焼津市立総合病院に労基署が是正勧告 ! (令和6年10月3日.朝日新聞)
「医師に協定超える休日労働焼津市立総合病院が医師に労使協定(36協定)を超える休日労働をさせていたとして、島田労働基準監督署が是正勧告をしていたことがわかった。
病院は労務管理が不十分だったとして、紙で管理していた出退勤記録を2月から電子化し、時間外労働など就業情報を全職員がいつでも確認できるようにするなどの改善報告を労基署に出したという。
是正勧告が出たのは昨年11月。医師の労使協定では「1カ月の休日労働は3日以内」としていたが、昨年4月以降、これを超えて働かせていたケースがあったという。
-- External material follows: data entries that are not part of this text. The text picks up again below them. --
/-- **First trace identity** `∫₀^∞ F(r)/r³ dr = ½∫₀^∞ rΦ(r) dr`, `F(r) = ∫₀ʳ s³Φ` (by parts with
`Ψ = −F/(2r²)`, `Ψ(0⁺) = Ψ(∞) = 0`), with the integrability of `F/r³` on `(0, ∞)`. [folklore]
[cite: GallaySverak2021, §2 proof of Thm 2.5, the mode-one (n = ±1) constrained coercivity (source of the ARGUMENT implemented; this declaration is the cell’s own lemma, NOT a printed statement)] -/
theorem am1_integral_F_div_cube :
    IntegrableOn (fun r : ℝ => (∫ s in (0 : ℝ)..r, s ^ 3 * kerWeight s) / r ^ 3) (Ioi 0) ∧
      ∫ r in Ioi (0 : ℝ), (∫ s in (0 : ℝ)..r, s ^ 3 * kerWeight s) / r ^ 3 =
        (1 / 2) * ∫ r in Ioi (0 : ℝ), r * kerWeight r := by
  set F : ℝ → ℝ := fun r => ∫ s in (0 : ℝ)..r, s ^ 3 * kerWeight s with hF
  have hc : Continuous fun s : ℝ => s ^ 3 * kerWeight s := (continuous_pow 3).mul continuous_kerWeight
  have hF' : ∀ r, HasDerivAt F (r ^ 3 * kerWeight r) r := fun r =>
    intervalIntegral.integral_hasDerivAt_right (hc.intervalIntegrable _ _)
      (hc.stronglyMeasurableAtFilter _ _) hc.continuousAt
  have hFc : Continuous F := continuous_iff_continuousAt.2 fun r => (hF' r).continuousAt
  have hFi : IntegrableOn (fun r : ℝ => F r / r ^ 3) (Ioi 0) := by
    refine am1_integrableOn_of_bounds (M := 1 / 4) (ψ := fun r => 8 * (4 / r ^ 3))
      (hFc.continuousOn.div ((continuous_pow 3).continuousOn) fun r hr => pow_ne_zero 3 (ne_of_gt hr))
      (fun r hr0 hr1 => ?_) ((integral_Ioi_four_div_cube zero_lt_one).2.const_mul 8) (fun r hr => ?_)
    · obtain ⟨h0, h4, -⟩ := am1_F_bounds hr0.le
      rw [abs_div, abs_of_nonneg h0, abs_of_pos (pow_pos hr0 3), div_le_iff₀ (pow_pos hr0 3)]
      have : r ^ 4 ≤ r ^ 3 := by
        calc r ^ 4 = r ^ 3 * r := by ring
          _ ≤ r ^ 3 * 1 := by gcongr
          _ = r ^ 3 := mul_one _
      linarith
    · have hr0 : 0 < r := zero_lt_one.trans hr
      obtain ⟨h0, -, h32⟩ := am1_F_bounds hr0.le
      rw [abs_div, abs_of_nonneg h0, abs_of_pos (pow_pos hr0 3)]
      calc F r / r ^ 3 ≤ 32 / r ^ 3 := by gcongr
        _ = 8 * (4 / r ^ 3) := by ring
  refine ⟨hFi, ?_⟩
  set Ψ : ℝ → ℝ := fun r => -(1 / 2) * (F r / r ^ 2) with hΨ
  have hderiv : ∀ r, 0 < r → HasDerivAt Ψ (F r / r ^ 3 - (1 / 2) * (r * kerWeight r)) r := by
    intro r hr
    have h := ((hF' r).div (hasDerivAt_pow 2 r) (pow_ne_zero 2 hr.ne')).const_mul (-(1 / 2))
    refine h.congr_deriv ?_
    push_cast
    field_simp
    ring
  have h0 : Tendsto Ψ (𝓝[>] 0) (𝓝 0) := by
    refine am1_tendsto_zero_nhdsGT (b := fun r => (1 / 2) * (r ^ 2 / 4)) (by fun_prop) (by simp)
      fun r hr => ?_
    obtain ⟨hF0, h4, -⟩ := am1_F_bounds hr.le
    simp only [hΨ]
    rw [abs_mul, show |-(1 / 2 : ℝ)| = 1 / 2 by norm_num, abs_div, abs_of_nonneg hF0, abs_of_pos (pow_pos hr 2)]
    refine mul_le_mul_of_nonneg_left ?_ (by norm_num)
    rw [div_le_iff₀ (pow_pos hr 2)]
    calc F r ≤ r ^ 4 / 4 := h4
      _ = r ^ 2 / 4 * r ^ 2 := by ring
  have hinf : Tendsto Ψ atTop (𝓝 0) := by
    have hb1 : Tendsto (fun r : ℝ => (1 / 2) * (32 * (r ^ 2)⁻¹)) atTop (𝓝 0) := by
      have h := (((tendsto_inv_atTop_zero (𝕜 := ℝ)).comp (tendsto_pow_atTop two_ne_zero)).const_mul
        (32 : ℝ)).const_mul (1 / 2)
      simp only [mul_zero] at h
      exact h
    refine squeeze_zero_norm' ?_ hb1
    filter_upwards [eventually_gt_atTop (0 : ℝ)] with r hr
    obtain ⟨hF0, -, h32⟩ := am1_F_bounds hr.le
    rw [Real.norm_eq_abs]
    simp only [hΨ]
    rw [abs_mul, show |-(1 / 2 : ℝ)| = 1 / 2 by norm_num, abs_div, abs_of_nonneg hF0,
      abs_of_pos (pow_pos hr 2)]
    refine mul_le_mul_of_nonneg_left ?_ (by norm_num)
    rw [← div_eq_mul_inv]
    exact div_le_div_of_nonneg_right h32 (pow_pos hr 2).le
  have hΦi : IntegrableOn (fun r : ℝ => (1 / 2) * (r * kerWeight r)) (Ioi 0) :=
    integrableOn_mul_kerWeight.const_mul _
  have hzero := am1_integral_Ioi_eq_zero_of_hasDerivAt hderiv (hFi.sub hΦi) h0 hinf
  rw [integral_sub hFi hΦi, sub_eq_zero, MeasureTheory.integral_const_mul] at hzero
  exact hzero

/-- The tail `G(r) = ∫ᵣ^∞ Φ(s)/s ds`: integrability on `(r, ∞)` for `r > 0`, the bounds
`0 ≤ G(r) ≤ (∫₀^∞ Φ)/r` and `r² G(r) ≤ 4e^{−r²/8}` (tree `integral_Ioi_tail_le_exp`). [folklore]
[cite: GallaySverak2021, §2 proof of Thm 2.5, the mode-one (n = ±1) constrained coercivity (source of the ARGUMENT implemented; this declaration is the cell’s own lemma, NOT a printed statement)] -/
theorem am1_G_bounds {r : ℝ} (hr : 0 < r) :
    IntegrableOn (fun s : ℝ => kerWeight s / s) (Ioi r) ∧ 0 ≤ ∫ s in Ioi r, kerWeight s / s ∧
      (∫ s in Ioi r, kerWeight s / s) ≤ (∫ s in Ioi (0 : ℝ), kerWeight s) / r ∧
      r ^ 2 * (∫ s in Ioi r, kerWeight s / s) ≤ 4 * Real.exp (-(r ^ 2 / 8)) := by
  have hi0 := (integral_Ioi_tail_le_two hr).2
  have hi : IntegrableOn (fun s : ℝ => kerWeight s / s) (Ioi r) := by
    have h' : IntegrableOn (fun s : ℝ => (r ^ 2)⁻¹ * (r ^ 2 * kerWeight s / s)) (Ioi r) :=
      hi0.const_mul _
    refine h'.congr_fun (fun s _ => ?_) measurableSet_Ioi
    have hr2 : r ^ 2 ≠ 0 := pow_ne_zero 2 hr.ne'
    field_simp
  have hΦi : IntegrableOn (fun s : ℝ => kerWeight s) (Ioi 0) := by
    refine Integrable.mono' am1_integrableOn_exp_neg_sq.1 continuous_kerWeight.aestronglyMeasurable ?_
    exact Eventually.of_forall fun s => by
      rw [Real.norm_of_nonneg (kerWeight_pos s).le]; exact kerWeight_le_exp s
  refine ⟨hi, setIntegral_nonneg measurableSet_Ioi fun s hs => div_nonneg (kerWeight_pos s).le
    (hr.trans hs).le, ?_, ?_⟩
  · calc (∫ s in Ioi r, kerWeight s / s) ≤ ∫ s in Ioi r, kerWeight s / r := by
          refine setIntegral_mono_on hi ((hΦi.mono_set (Ioi_subset_Ioi hr.le)).div_const r)
            measurableSet_Ioi fun s hs => ?_
          exact div_le_div_of_nonneg_left (kerWeight_pos s).le hr (le_of_lt hs)
      _ = (∫ s in Ioi r, kerWeight s) / r := MeasureTheory.integral_div _ _
      _ ≤ (∫ s in Ioi (0 : ℝ), kerWeight s) / r :=
          div_le_div_of_nonneg_right (setIntegral_mono_set hΦi
            (Eventually.of_forall fun s => (kerWeight_pos s).le)
            (Eventually.of_forall (Ioi_subset_Ioi hr.le))) hr.le
  · have h := integral_Ioi_tail_le_exp hr
    have heq : (∫ ρ in Ioi r, r ^ 2 * kerWeight ρ / ρ) = r ^ 2 * ∫ ρ in Ioi r, kerWeight ρ / ρ := by
      rw [← MeasureTheory.integral_const_mul]
      refine setIntegral_congr_fun measurableSet_Ioi fun ρ _ => ?_
      ring
    rw [heq] at h
    exact h

/-! ### The registered tools stub -/

end Literature.Analysis.GaussianVortexArnold

end Part7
病院によると、このほかに、救急外来での宿直勤務はあらかじめ労基署の許可を取れば「労働時間ではない」とみなされるが、法令で定めた基準を超えて働かせている可能性があると指摘を受けた。病院は「職種や時間帯などで労働実態が異なる」としたうえで「詳しく調べて必要な対応を検討する」と労基署に伝えたという。」
焼津市立総合病院に対する是正勧告に関するコメント
今回、焼津市立総合病院が労働基準監督署(労基署)から是正勧告を受けた問題は、医療機関の労務管理がいかに複雑かつ重要であるかを浮き彫りにしています。特に医師という高度専門職の労働条件については、患者の命を守るという責任と、労働者としての権利のバランスをどのように取るべきかが常に問われています。本件では、「36協定」という労働基準法に基づく協定を超えた休日労働が確認されており、病院側の労務管理の不備が指摘されました。この問題は、医療の質と医師の労働環境の健全さの両立という課題を再認識させられます。
医師の働き方改革の現状と課題
医師の働き方改革は、2024年4月から本格的に開始されていますが、本件はその改革の難しさを物語っています。医師の業務は計画的に管理することが難しく、救急対応や緊急手術など不規則な勤務が避けられないという現実があります。医療従事者、とりわけ医師の過重労働は、単に本人の健康に影響を与えるだけでなく、医療の安全性にも直結します。過労による判断ミスや集中力の低下が患者の安全にリスクを及ぼす可能性は否定できません。労働基準法はすべての労働者に等しく適用されますが、医療現場においてその運用が適切に行われていない場合、法制度の見直しや新たな枠組みの検討が必要となります。
病院の改善策の評価
病院は今回の是正勧告を受けて、労務管理の改善に取り組む姿勢を示しており、紙媒体で管理していた出退勤記録を電子化するなどの対策を講じたとされています。電子化によって職員が自身の労働時間を可視化できることは、透明性の向上につながる重要な一歩です。ただし、労務管理システムの導入はあくまで手段であり、実効性を高めるためには病院の運用体制の整備も不可欠です。病院が指摘するように、職種や時間帯ごとに労働実態が異なる場合、柔軟な労務管理の仕組みが求められます。特に宿直勤務などの特殊な勤務形態については、法令に従った運用を徹底する必要があり、あらかじめ労基署の許可を取得するだけでなく、実態に即した勤務条件の調整が重要です。
是正勧告の意義と今後の展望
労基署による是正勧告は、単なる指摘にとどまらず、医療機関が抱える根本的な問題に向き合う契機となるべきです。病院は「必要な対応を検討する」と表明していますが、単なる法令遵守の域を超え、働きやすい職場環境を構築するための具体的なアクションが求められます。医師の労働環境を改善することは、ひいては地域医療の質の向上にもつながるでしょう。また、今回のケースは他の医療機関にとっても貴重な教訓となり得ます。医療従事者の過労問題は全国的な課題であり、各地の医療機関が一体となって取り組むべきテーマです。
結論
焼津市立総合病院に対する是正勧告は、労務管理の改善だけでなく、医師の働き方改革の一環として捉えるべき重要な問題です。労基署の指摘を受けて病院が迅速に対応することは評価されるべきですが、真に持続可能な医療現場を構築するためには、さらなる取り組みが必要です。今後、医療の安全と医師の労働環境が両立する仕組みを確立することが、日本全体の医療改革においても不可欠な課題と言えるでしょう。